Question:
Does anyone foresee any problems (in particular, scheduling issues) with delaying the creation of a dask
array until execution time?
import dask.array as da
import numpy as np
def create_array(sz):
return da.arange(sz)
indices = da.from_array([2, 0, 5])
size = da.max(indices) + 1
kwargs = {'dtype': np.int32, 'meta': np.array(0)}
_2x_dlayd_array = size.map_blocks(create_array, **kwargs)
_2x_dlayd_array.compute().compute()
Premise:
There are often times (especially in sparse matrix settings) when one needs to create a dask
array whose shape/size is unknown at graph-construction time but will be determined later during execution time.
As at now, dask
does not directly allow the creation of arrays of delayed shape/size.
One could, of course, simply call compute()

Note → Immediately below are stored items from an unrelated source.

import Summits.KontsevichZagierPeriods.KontsevichZagierPeriods.Theorems.UnfoldedStokesStokesGenerationStubLandenPartOne
import Summits.KontsevichZagierPeriods.KontsevichZagierPeriods.Theorems.UnfoldedStokesStokesGenerationStubLandenPartTwo
import Summits.KontsevichZagierPeriods.KontsevichZagierPeriods.Theorems.UnfoldedStokesStokesGenerationStubLandenPartThree
import Summits.KontsevichZagierPeriods.KontsevichZagierPeriods.Theorems.UnfoldedStokesStokesGenerationStubLandenLeftovers
import Summits.KontsevichZagierPeriods.KontsevichZagierPeriods.Theorems.UnfoldedStokesStokesGenerationFibrewiseClosureSum
import Summits.KontsevichZagierPeriods.KontsevichZagierPeriods.Theorems.UnfoldedStokesStokesGenerationFibrewiseRungAngSwap

/-!
# `StokesGeneration` (stmt-KontsevichZagierPeriods-3586), line `fibrewise_stokes` — rung 18: Landen's identity is
# fibrewise-Stokes decomposable

Crux `Summit.KontsevichZagierPeriods.KontsevichZagierPeriods.Theses.UnfoldedStokes.StokesGeneration`; residual stub S2
`stub_fibrewiseStokesGeneration` (`FibStokesDecomposable`, `Theorems/UnfoldedStokesDefs.lean`). The dilogarithm at a real
algebraic argument `w < 1` is the period `Li₂(w) = ∫_{[0,1]²} w/(1 − wst) ds dt` of a bounded cube integrand, and
`log(1 − a) = ∫₀¹ −a/(1 − as) ds`. LANDEN'S IDENTITY `Li₂(a) + Li₂(−a/(1−a)) = −½log²(1−a)` (`a < 1`) therefore says that the
cube integrand `a/(1−ast) − a/(1−a+ast) + ½a²/((1−as)(1−at))` on `[0,1]²` has value `0`, and this file proves that it is
fibrewise-Stokes decomposable (`fibStokesDecomposable_landen`) — the first weight-2 identity of the line that is NOT a pointwise
move of the cube (it mixes the arguments `a` and `−a/(1−a)`; the polylogarithm duplication relators of
`stub_polylogDuplication` were pointwise instances of rule (2) for the squaring map).

Certificate — transcendence-free and value-free (the vanishing of the value is a consequence). Homotopy `a ↦ au` in a third
cube coordinate `u`: `F(s,t,u) = T₁ + T₂ + T₃` with `T₁ = au/(1−aust)` (`Li₂(au)`), `T₂ = −au/(1−au+aust)`
(`Li₂(−au/(1−au))`), `T₃ = ½a²u²/((1−aus)(1−aut))` (`½log²(1−au)`), `F|_{u=0} = 0`, `F|_{u=1}` = Landen. For each `Tᵢ` one
element ALONG `u` (primitive `Tᵢ`) trades `Tᵢ|_{u=1}` for `∂_uTᵢ`, and one element along `t` or `s` with a closed-form RATIONAL
primitive integrates `∂_uTᵢ` out (`stub_landenPartOne/Two/Three`, two elements each): what is left is
`R₁(s,u) + R₂(s,u) + A(s,t,u) + R₃(t,u)` with `A` antisymmetric under `s ↔ t`, `R₃(t,u) − R₃(s,u)` antisymmetric, and
`R₁ + R₂ + R₃ = (a/(1−au))·(g(s) − g(1−s))` for `g(s) = 1/(1−aus)` — all decomposable by the SOFT relators of rung 12
(`stub_landenLeftovers`: one reflection, two transpositions). Summing up (closure under sums, agreement on the cube, un-padding)
gives the theorem.

References: D. Zagier, *The dilogarithm function* (2007), §I.2 (functional equations; Landen); M. Kontsevich, D. Zagier,
*Periods* (2001), §1.1–1.2.
-/

noncomputable section

-- `Summit.KontsevichZagierPeriods.KontsevichZagierPeriods.…` is the tree's mandated layout (single-conjunct summit).
set_option linter.dupNamespace false

namespace Summit.KontsevichZagierPeriods.KontsevichZagierPeriods.Cruxes.StokesGeneration.FibrewiseStokes

open MeasureTheory Set
open Literature.NumberTheory.Transcendental
open Literature.NumberTheory.Transcendental.KZ
open Literature.ModelTheory.ExponentialFields (IsSemialgebraic)


/-- Positivity of the Landen denominators: `0 < 1 − a·p` for `a < 1` and `p ∈ [0,1]`. [folklore] -/
theorem landen_denom_pos {a p : ℝ} (ha1 : a < 1) (hp0 : 0 ≤ p) (hp1 : p ≤ 1) : 0 < 1 - a * p := by
  rcases le_or_gt 0 a with ha0 | ha0
  · nlinarith
  · nlinarith

/-- **Rung 18 (lead c6): Landen's identity is fibrewise-Stokes decomposable.** For real algebraic `a < 1` the cube integrand
`a/(1−ast) − a/(1−a+ast) + ½a²/((1−as)(1−at))` on `[0,1]²` — whose value is `Li₂(a) + Li₂(−a/(1−a)) + ½log²(1−a) = 0`
(Landen) — is decomposable: the homotopy `a ↦ au` in a third coordinate (`stub_landenPartOne/Two/Three`: one element along
`u` and one closed-form rational element along `t` or `s` per term) leaves `R₁ + R₂ + A + R₃`, which is decomposable by the
soft relators of rung 12 (`stub_landenLeftovers`: a reflection and two transpositions). Weight 2, non-separated, NOT a
pointwise cube move (the arguments `a` and `−a/(1−a)` are mixed); transcendence-free and value-free — the vanishing of the
value is a CONSEQUENCE. [cite: Zagier2007Dilogarithm, §I.2] -/
theorem fibStokesDecomposable_landen (a : ℝ) (ha : IsAlgebraic ℚ a) (ha1 : a < 1) :
    FibStokesDecomposable 2 (fun x => a / (1 - a * x 0 * x 1) - a / (1 - a + a * x 0 * x 1) +
      (1 / 2) * ((-a / (1 - a * x 0)) * (-a / (1 - a * x 1)))) := by
  have h1 := stub_landenPartOne a ha ha1
  have h2 := stub_landenPartTwo a ha ha1
  have h3 := stub_landenPartThree a ha ha1
  have h4 := stub_landenLeftovers a ha ha1
  have h123 := fibStokesDecomposable_add 3 _ _ (fibStokesDecomposable_add 3 _ _ h1 h2) h3
  have hdiff := fibStokesDecomposable_sub 3 _ _ h4 h123
  have hle : 2 ≤ 3 := by norm_num
  refine fibStokesDecomposable_unpad hle _ (fibStokesDecomposable_congr_off_null 3 _ _ ∅
    Literature.ModelTheory.ExponentialFields.isSemialgebraic_empty measure_empty (fun x hx _ => ?_) hdiff)
  have hm : ∀ i, x i ∈ Set.Icc (0:ℝ) 1 := fun i => (Set.mem_univ_pi.mp hx) i
  have e0 : x (Fin.castLE hle 0) = x 0 := rfl
  have e1 : x (Fin.castLE hle 1) = x 1 := rfl
  simp only [e0, e1]
  have h0 := hm 0; have h1' := hm 1; have h2' := hm 2
  simp only [Set.mem_Icc] at h0 h1' h2'
  have hmul : ∀ {p q : ℝ}, 0 ≤ p → p ≤ 1 → 0 ≤ q → q ≤ 1 → 0 ≤ p * q ∧ p * q ≤ 1 :=
    fun hp0 hp1 hq0 hq1 => ⟨mul_nonneg hp0 hq0, by nlinarith⟩
  have d20 : 0 < 1 - a * x 2 * x 0 := by
    have := hmul h2'.1 h2'.2 h0.1 h0.2; rw [mul_assoc]; exact landen_denom_pos ha1 this.1 this.2
  have d21 : 0 < 1 - a * x 2 * x 1 := by
    have := hmul h2'.1 h2'.2 h1'.1 h1'.2; rw [mul_assoc]; exact landen_denom_pos ha1 this.1 this.2
  have d01 : 0 < 1 - a * x 0 * x 1 := by
    have := hmul h0.1 h0.2 h1'.1 h1'.2; rw [mul_assoc]; exact landen_denom_pos ha1 this.1 this.2
  have d2 : 0 < 1 - a * x 2 := landen_denom_pos ha1 h2'.1 h2'.2
  have d0 : 0 < 1 - a * x 0 := landen_denom_pos ha1 h0.1 h0.2
  have d1 : 0 < 1 - a * x 1 := landen_denom_pos ha1 h1'.1 h1'.2
  have d2r : 0 < 1 - a * x 2 + a * x 2 * x 0 := by
    have hq : 0 ≤ x 2 * (1 - x 0) ∧ x 2 * (1 - x 0) ≤ 1 := hmul h2'.1 h2'.2 (by linarith) (by linarith)
    have := landen_denom_pos ha1 hq.1 hq.2; nlinarith
  have dr : 0 < 1 - a + a * x 0 * x 1 := by
    have hq : 0 ≤ 1 - x 0 * x 1 ∧ 1 - x 0 * x 1 ≤ 1 := by
      have := hmul h0.1 h0.2 h1'.1 h1'.2; exact ⟨by linarith, by linarith⟩
    have := landen_denom_pos ha1 hq.1 hq.2; nlinarith
  field_simp
  ring


end Summit.KontsevichZagierPeriods.KontsevichZagierPeriods.Cruxes.StokesGeneration.FibrewiseStokes

end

to get the shape/size during graph-construction, but this is likely to be a computationally expensive and inconvenient approach that one would prefer to defer to the very end when it is more convenient to compute.
With the above example code-snippet this becomes possible.

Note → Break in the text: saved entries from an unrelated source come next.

import Summits.ResolutionOfSingularities.ResolutionOfSingularities.Theorems.FrobeniusLadderFInjectiveMacaulayficationPencilStalkPackage
import HarnessLib

/-!
# BED Ω₁ GLOBAL PATCH, F6 v2 GLUE AT THE STALK — the «over the point» form: FULL stalks of a blowing up along a 2-generated centre from a regular pair of GERMS and FULL of the
# pencil rings `B[X]/(aX − b)`, `B[X]/(bX − a)` (`B = 𝒪_{Y,π′y′}`) at the primes lying OVER THE MAXIMAL IDEAL of `B` only
# (`g15/F6-ARCHITECTURE-v2.md` §4 F3; crux `FInjectiveMacaulayfication` stmt-ResolutionOfSingularities-15315, chain w45a; seat res-L1-w45a-stub-3 g15)

[OURS · L1 W4.5a] Support file (`--supports stmt-ResolutionOfSingularities-15315 --as helper`); theorems only; GENERIC; no named fact; NOT a statement of any manuscript; nothing of the
crux is proved. AI-written (AI review is weaker than expert review).

Refines ✓ `PencilStalkPackage.fullCl_stalk_of_pair_stalk` / `…_transport` / `…_germ`: there the FULL hypothesis was demanded at EVERY prime of `B[X]/(aX − b)`; the point `y′` only sees
the primes `Q` with `Q ∩ B = 𝔪_B` (✓ Literature `IsBlowup.exists_blowupAlgebra_stalk_ringEquiv_of_eq`, fourth output), which is exactly where ✓ `PencilFedderRegularBase` certifies FULL.
* `fullCl_localization_of_ringEquiv_at` — pointwise transport of FULL of localizations along a ring isomorphism;
* ★★ `fullCl_stalk_of_pair_stalk_over`, `fullCl_stalk_of_pair_transport_over`, ★★ `fullCl_stalk_of_pair_germ_over` — the three forms of ✓ `PencilStalkPackage` with «over `𝔪`» hypotheses.
[cite: StacksProject, Tag 0804, Tag 0BIQ; GortzWedhorn2020, (13.19)]
-/

set_option linter.dupNamespace false

noncomputable section

open AlgebraicGeometry CategoryTheory Polynomial IsLocalRing Literature.AlgebraicGeometry.Resolution

namespace Summit.ResolutionOfSingularities.ResolutionOfSingularities.Theorems.FInjectiveMacaulayfication.PencilStalkOverPoint

open Summit.ResolutionOfSingularities.ResolutionOfSingularities.Theorems.FInjectiveMacaulayfication
open SliceableCentre PencilBlowupLocalCharts PencilBlowupLocalChartsFull PencilStalkPackage

/-! ## Pointwise transport -/

/-- FULL of the localization at ONE prime, transported along a ring isomorphism `e : A ≃+* B` (the prime of `A` is `Q ∩ A := e⁻¹Q`). [folklore transport] -/
theorem fullCl_localization_of_ringEquiv_at (p : ℕ) {A B : Type} [CommRing A] [CommRing B] (e : A ≃+* B) (Q : Ideal B) [Q.IsPrime]
    (h : FullCl p (Localization.AtPrime (Q.comap e.toRingHom))) : FullCl p (Localization.AtPrime Q) := by
  have eP : Localization.AtPrime (Q.comap e.toRingHom) ≃+* Localization.AtPrime Q := by
    refine IsLocalization.ringEquivOfRingEquiv (M := (Q.comap e.toRingHom).primeCompl) (T := Q.primeCompl)
      (Localization.AtPrime (Q.comap e.toRingHom)) (Localization.AtPrime Q) e ?_
    ext y
    simp only [Submonoid.mem_map]
    constructor
    · rintro ⟨b, hb, rfl⟩
      intro hy
      exact hb (by simpa [Ideal.mem_comap] using hy)
    · intro hy
      refine ⟨e.symm y, fun h' => hy ?_, e.apply_symm_apply y⟩
      simpa [Ideal.mem_comap] using h'
  exact fullCl_of_ringEquiv' p eP h

/-- «Over `𝔪`» is preserved when the prime is pulled back along an isomorphism of pencil rings compatible with the coefficient maps of an isomorphism `Φ` of local rings. [plumbing] -/
theorem over_of_comap {B₀ B : Type} [CommRing B₀] [CommRing B] [IsLocalRing B₀] [IsLocalRing B] (Φ : B₀ ≃+* B) (f₀ : B₀[X]) (f : B[X])
    (ψ : (B₀[X] ⧸ Ideal.span {f₀}) ≃+* (B[X] ⧸ Ideal.span {f})) (hψ : ∀ a, ψ (Ideal.Quotient.mk _ (C a)) = Ideal.Quotient.mk _ (C (Φ a)))
    (Q : Ideal (B[X] ⧸ Ideal.span {f})) (hQ : (Q.comap (Ideal.Quotient.mk (Ideal.span {f}))).comap C = maximalIdeal B) :
    ((Q.comap ψ.toRingHom).comap (Ideal.Quotient.mk (Ideal.span {f₀}))).comap C = maximalIdeal B₀ := by
  ext a
  simp only [Ideal.mem_comap, RingEquiv.toRingHom_eq_coe, RingHom.coe_coe, hψ]
  have h1 : Φ a ∈ maximalIdeal B ↔ a ∈ maximalIdeal B₀ := by
    rw [mem_maximalIdeal, mem_maximalIdeal, mem_nonunits_iff, mem_nonunits_iff, not_iff_not]
    exact MulEquiv.isUnit_map Φ.toMulEquiv
  rw [← h1, ← hQ, Ideal.mem_comap, Ideal.mem_comap]

/-! ## The stalk package over the point -/

variable {Y Y' : Scheme.{0}} {π' : Y' ⟶ Y} {J : Y.IdealSheafData}

/-- Bookkeeping: FULL at a prime over `𝔪` of `B[(a,b)/a]` for the ideal `(b, a) = (a, b)` (propositional rewrite of the blow-up algebra's ideal). [plumbing] -/
theorem fullCl_loc_blowupAlgebra_congr_over (p : ℕ) {B : Type} [CommRing B] [IsLocalRing B] {I I' : Ideal B} (h : I = I') (t : B)
    (H : ∀ (Q : Ideal (blowupAlgebra I' t)) [Q.IsPrime], Q.comap (algebraMap B (blowupAlgebra I' t)) = maximalIdeal B → FullCl p (Localization.AtPrime Q))
    (Q : Ideal (blowupAlgebra I t)) [Q.IsPrime] (hQ : Q.comap (algebraMap B (blowupAlgebra I t)) = maximalIdeal B) :
    FullCl p (Localization.AtPrime Q) := by
  subst h; exact H Q hQ

/-- FULL of the blow-up algebra `B[(a,b)/a]` at primes over `𝔪` from FULL of `B[X]/(aX − b)` at primes over `𝔪` (regular pair `(a, b)`; Stacks 0BIQ ✓ `ringEquiv_quotient_blowupAlgebra_pair`).
[OURS · F6 glue; cite: StacksProject, Tag 0BIQ] -/
theorem fullCl_loc_blowupAlgebra_over (p : ℕ) {B : Type} [CommRing B] [IsLocalRing B] (a b : B)
    (ha : a ∈ nonZeroDivisors B) (hab : ∀ r : B, a ∣ r * b → a ∣ r)
    (hA : ∀ (Q : Ideal (B[X] ⧸ Ideal.span {C a * X - C b})) [Q.IsPrime],
      (Q.comap (Ideal.Quotient.mk (Ideal.span {C a * X - C b}))).comap C = maximalIdeal B → FullCl p (Localization.AtPrime Q))
    (Q : Ideal (blowupAlgebra (Ideal.span {a, b}) a)) [Q.IsPrime] (hQ : Q.comap (algebraMap B (blowupAlgebra (Ideal.span {a, b}) a)) = maximalIdeal B) :
    FullCl p (Localization.AtPrime Q) := by
  obtain ⟨θ, hθa, -⟩ := ringEquiv_quotient_blowupAlgebra_pair a b ha hab
  haveI : (Q.comap θ.toRingHom).IsPrime := Ideal.comap_isPrime _ Q
  refine fullCl_localization_of_ringEquiv_at p θ Q (hA _ ?_)
  rw [← hQ]
  ext x
  simp only [Ideal.mem_comap, RingEquiv.toRingHom_eq_coe, RingHom.coe_coe, hθa]

/-- ★★ **FULL AT A POINT OF A BLOWING UP FROM A REGULAR PAIR OF GERMS, WITH THE PENCIL RINGS FULL AT THE PRIMES OVER THE POINT.** As ✓ `PencilStalkPackage.fullCl_stalk_of_pair_stalk`, but `hA`,
`hB` are required only at the primes `Q` of `B[X]/(aX − b)`, `B[X]/(bX − a)` with `Q ∩ B = 𝔪_B` (`B = 𝒪_{Y,π′y′}`). [OURS · F6 v2 glue at the stalk; cite: StacksProject, Tag 0804, Tag 0BIQ] -/
theorem fullCl_stalk_of_pair_stalk_over (p : ℕ) (hπ : IsBlowup π' J) (y' : Y') (a b : Y.presheaf.stalk (π'.base y'))
    (hJ : stalkIdeal J (π'.base y') = Ideal.span {a, b})
    (ha : a ∈ nonZeroDivisors (Y.presheaf.stalk (π'.base y'))) (hab : ∀ r : Y.presheaf.stalk (π'.base y'), a ∣ r * b → a ∣ r)
    (hb : b ∈ nonZeroDivisors (Y.presheaf.stalk (π'.base y'))) (hba : ∀ r : Y.presheaf.stalk (π'.base y'), b ∣ r * a → b ∣ r)
    (hA : ∀ (Q : Ideal (Polynomial (Y.presheaf.stalk (π'.base y')) ⧸ Ideal.span {C a * X - C b})) [Q.IsPrime],
      (Q.comap (Ideal.Quotient.mk _)).comap C = maximalIdeal (Y.presheaf.stalk (π'.base y')) → FullCl p (Localization.AtPrime Q))
    (hB : ∀ (Q : Ideal (Polynomial (Y.presheaf.stalk (π'.base y')) ⧸ Ideal.span {C b * X - C a})) [Q.IsPrime],
      (Q.comap (Ideal.Quotient.mk _)).comap C = maximalIdeal (Y.presheaf.stalk (π'.base y')) → FullCl p (Localization.AtPrime Q)) :
    FullCl p (Y'.presheaf.stalk y') := by
  have hI : Ideal.span {a, b} = Ideal.span (Set.range ![a, b]) := by
    congr 1
    ext x
    simp only [Set.mem_insert_iff, Set.mem_singleton_iff, Set.mem_range]
    constructor
    · rintro (rfl | rfl)
      · exact ⟨0, rfl⟩
      · exact ⟨1, rfl⟩
    · rintro ⟨i, rfl⟩
      rcases i with ⟨_ | _ | i, hi⟩
      · exact Or.inl rfl
      · exact Or.inr rfl
      · omega
  obtain ⟨j, 𝔔, χ, e, -, -, -, h𝔔⟩ := hπ.exists_blowupAlgebra_stalk_ringEquiv_of_eq y' ![a, b] (Ideal.span {a, b}) hI hJ.symm
  have hj : j = 0 ∨ j = 1 := by
    rcases j with ⟨_ | _ | j, hj⟩
    · exact Or.inl rfl
    · exact Or.inr rfl
    · omega
  have key : FullCl p (Localization.AtPrime 𝔔.asIdeal) := by
    rcases hj with rfl | rfl
    · have h𝔔p : (𝔔.asIdeal : Ideal (blowupAlgebra (Ideal.span {a, b}) a)).IsPrime := 𝔔.isPrime
      exact @fullCl_loc_blowupAlgebra_over p _ _ _ a b ha hab hA (𝔔.asIdeal : Ideal (blowupAlgebra (Ideal.span {a, b}) a)) h𝔔p h𝔔
    · have hsw : Ideal.span {a, b} = Ideal.span {b, a} := by rw [Set.pair_comm]
      have h𝔔p : (𝔔.asIdeal : Ideal (blowupAlgebra (Ideal.span {a, b}) b)).IsPrime := 𝔔.isPrime
      exact @fullCl_loc_blowupAlgebra_congr_over p _ _ _ _ _ hsw b (fun Q hQp hQ => by
        haveI := hQp; exact fullCl_loc_blowupAlgebra_over p b a hb hba hB Q hQ) (𝔔.asIdeal : Ideal (blowupAlgebra (Ideal.span {a, b}) b)) h𝔔p h𝔔
  exact fullCl_of_ringEquiv' p e.symm key

/-- ★ **TRANSPORT FORM** (generators `Φ a₀, Φ b₀` for a ring isomorphism `Φ : B₀ ≃+* 𝒪_{Y,π′y′}`; all hypotheses in `B₀`, FULL only at primes over `𝔪_{B₀}`). [OURS · F6 v2 glue at the stalk] -/
theorem fullCl_stalk_of_pair_transport_over (p : ℕ) (hπ : IsBlowup π' J) (y' : Y') {B₀ : Type} [CommRing B₀] [IsLocalRing B₀]
    (Φ : B₀ ≃+* Y.presheaf.stalk (π'.base y')) (a₀ b₀ : B₀)
    (hJ : stalkIdeal J (π'.base y') = Ideal.span {Φ a₀, Φ b₀})
    (ha : a₀ ∈ nonZeroDivisors B₀) (hab : ∀ r : B₀, a₀ ∣ r * b₀ → a₀ ∣ r) (hb : b₀ ∈ nonZeroDivisors B₀) (hba : ∀ r : B₀, b₀ ∣ r * a₀ → b₀ ∣ r)
    (hA : ∀ (Q : Ideal (B₀[X] ⧸ Ideal.span {C a₀ * X - C b₀})) [Q.IsPrime],
      (Q.comap (Ideal.Quotient.mk _)).comap C = maximalIdeal B₀ → FullCl p (Localization.AtPrime Q))
    (hB : ∀ (Q : Ideal (B₀[X] ⧸ Ideal.span {C b₀ * X - C a₀})) [Q.IsPrime],
      (Q.comap (Ideal.Quotient.mk _)).comap C = maximalIdeal B₀ → FullCl p (Localization.AtPrime Q)) :
    FullCl p (Y'.presheaf.stalk y') := by
  obtain ⟨ha', hab'⟩ := regularPair_of_ringEquiv Φ ha hab
  obtain ⟨hb', hba'⟩ := regularPair_of_ringEquiv Φ hb hba
  obtain ⟨ψ, hψ, -⟩ := exists_pencilQuot_ringEquiv_of_ringEquiv Φ a₀ b₀
  obtain ⟨ψ', hψ', -⟩ := exists_pencilQuot_ringEquiv_of_ringEquiv Φ b₀ a₀
  refine fullCl_stalk_of_pair_stalk_over p hπ y' (Φ a₀) (Φ b₀) hJ ha' hab' hb' hba' (fun Q hQp hQ => ?_) (fun Q hQp hQ => ?_)
  · haveI := hQp
    haveI : (Q.comap ψ.toRingHom).IsPrime := Ideal.comap_isPrime _ Q
    exact fullCl_localization_of_ringEquiv_at p ψ Q (hA _ (over_of_comap Φ _ _ ψ hψ Q hQ))
  · haveI := hQp
    haveI : (Q.comap ψ'.toRingHom).IsPrime := Ideal.comap_isPrime _ Q
    exact fullCl_localization_of_ringEquiv_at p ψ' Q (hB _ (over_of_comap Φ _ _ ψ' hψ' Q hQ))

/-! ## Over an affine open of the base -/

section Restrict

variable {Xt S' : Scheme.{0}} {τ : S' ⟶ Xt} {𝒥 : Xt.IdealSheafData}

/-- ★★ **FULL STALKS OVER A `γ·(u, v)`-OPEN FROM A REGULAR PAIR OF GERMS, PENCIL RINGS FULL AT THE PRIMES OVER THE POINT.** As ✓ `PencilStalkPackage.fullCl_stalk_of_pair_germ`, with `hW`, `hU`
required only at the primes of `𝒪_{X̃,x}[X]/(u_x X − v_x)`, `𝒪_{X̃,x}[X]/(v_x X − u_x)` lying over `𝔪_x` (`x = τ s`). [OURS · F6 v2 glue at the stalk; cite: StacksProject, Tag 0804, Tag 0BIQ, Tag 080A] -/
theorem fullCl_stalk_of_pair_germ_over (p : ℕ) (hτ : IsBlowup τ 𝒥) (W : Xt.affineOpens) (γ u v : Γ(Xt, W)) (h𝒥 : 𝒥.ideal W = Ideal.span {γ * u, γ * v})
    (hγ : γ ∈ nonZeroDivisors Γ(Xt, W)) (s : S') (hs : τ.base s ∈ (W : Xt.Opens))
    (hu : (Xt.presheaf.germ W (τ.base s) hs).hom u ∈ nonZeroDivisors (Xt.presheaf.stalk (τ.base s)))
    (huv : ∀ r : Xt.presheaf.stalk (τ.base s), (Xt.presheaf.germ W (τ.base s) hs).hom u ∣ r * (Xt.presheaf.germ W (τ.base s) hs).hom v →
      (Xt.presheaf.germ W (τ.base s) hs).hom u ∣ r)
    (hv : (Xt.presheaf.germ W (τ.base s) hs).hom v ∈ nonZeroDivisors (Xt.presheaf.stalk (τ.base s)))
    (hvu : ∀ r : Xt.presheaf.stalk (τ.base s), (Xt.presheaf.germ W (τ.base s) hs).hom v ∣ r * (Xt.presheaf.germ W (τ.base s) hs).hom u →
      (Xt.presheaf.germ W (τ.base s) hs).hom v ∣ r)
    (hW : ∀ (Q : Ideal (Polynomial (Xt.presheaf.stalk (τ.base s)) ⧸ Ideal.span {Polynomial.C ((Xt.presheaf.germ W (τ.base s) hs).hom u) * Polynomial.X -
      Polynomial.C ((Xt.presheaf.germ W (τ.base s) hs).hom v)})) [Q.IsPrime],
      (Q.comap (Ideal.Quotient.mk _)).comap C = maximalIdeal (Xt.presheaf.stalk (τ.base s)) → FullCl p (Localization.AtPrime Q))
    (hU : ∀ (Q : Ideal (Polynomial (Xt.presheaf.stalk (τ.base s)) ⧸ Ideal.span {Polynomial.C ((Xt.presheaf.germ W (τ.base s) hs).hom v) * Polynomial.X -
      Polynomial.C ((Xt.presheaf.germ W (τ.base s) hs).hom u)})) [Q.IsPrime],
      (Q.comap (Ideal.Quotient.mk _)).comap C = maximalIdeal (Xt.presheaf.stalk (τ.base s)) → FullCl p (Localization.AtPrime Q)) :
    FullCl p (S'.presheaf.stalk s) := by
  haveI : IsAffine (W : Xt.Opens) := W.2
  obtain ⟨e, he⟩ := exists_resTop W
  have hB := isBlowup_restrict_pair hτ W γ u v h𝒥 hγ e he
  obtain ⟨Φ, hΦ⟩ := exists_ringEquiv_stalk_restrict W e he s hs
  have hJ : stalkIdeal (Scheme.IdealSheafData.ofIdealTop (Ideal.span {e u, e v}) : (W : Xt.Opens).toScheme.IdealSheafData) ((τ ∣_ (W : Xt.Opens)).base ⟨s, hs⟩) =
      Ideal.span {Φ ((Xt.presheaf.germ W (τ.base s) hs).hom u), Φ ((Xt.presheaf.germ W (τ.base s) hs).hom v)} := by
    rw [stalkIdeal_eq_map_germ _ ⟨⊤, isAffineOpen_top _⟩ trivial, ideal_ofIdealTop_top, Ideal.map_span, Set.image_pair, hΦ, hΦ]
  have key : FullCl p ((τ ⁻¹ᵁ (W : Xt.Opens)).toScheme.presheaf.stalk (⟨s, hs⟩ : ↥(τ ⁻¹ᵁ (W : Xt.Opens)))) :=
    fullCl_stalk_of_pair_transport_over p hB ⟨s, hs⟩ Φ _ _ hJ hu huv hv hvu hW hU
  exact fullCl_of_ringEquiv' p ((τ ⁻¹ᵁ (W : Xt.Opens)).stalkIso ⟨s, hs⟩).commRingCatIsoToRingEquiv key

end Restrict

end Summit.ResolutionOfSingularities.ResolutionOfSingularities.Theorems.FInjectiveMacaulayfication.PencilStalkOverPoint

end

Naturally, this complicates how one handles the “twice-delayed” array _2x_dlayd_array
, since every subsequent result derived from this oddity is also twice-delayed. For example:
from functools import partial
do_something_to = partial(da.outer, indices)
_2x_dlayd_array = da.map_blocks(do_something_to, _2x_dlayd_array, **kwargs)
_2x_dlayd_array.compute().compute()
Any ideas, cautionary notes, etc., would be greatly appreciated!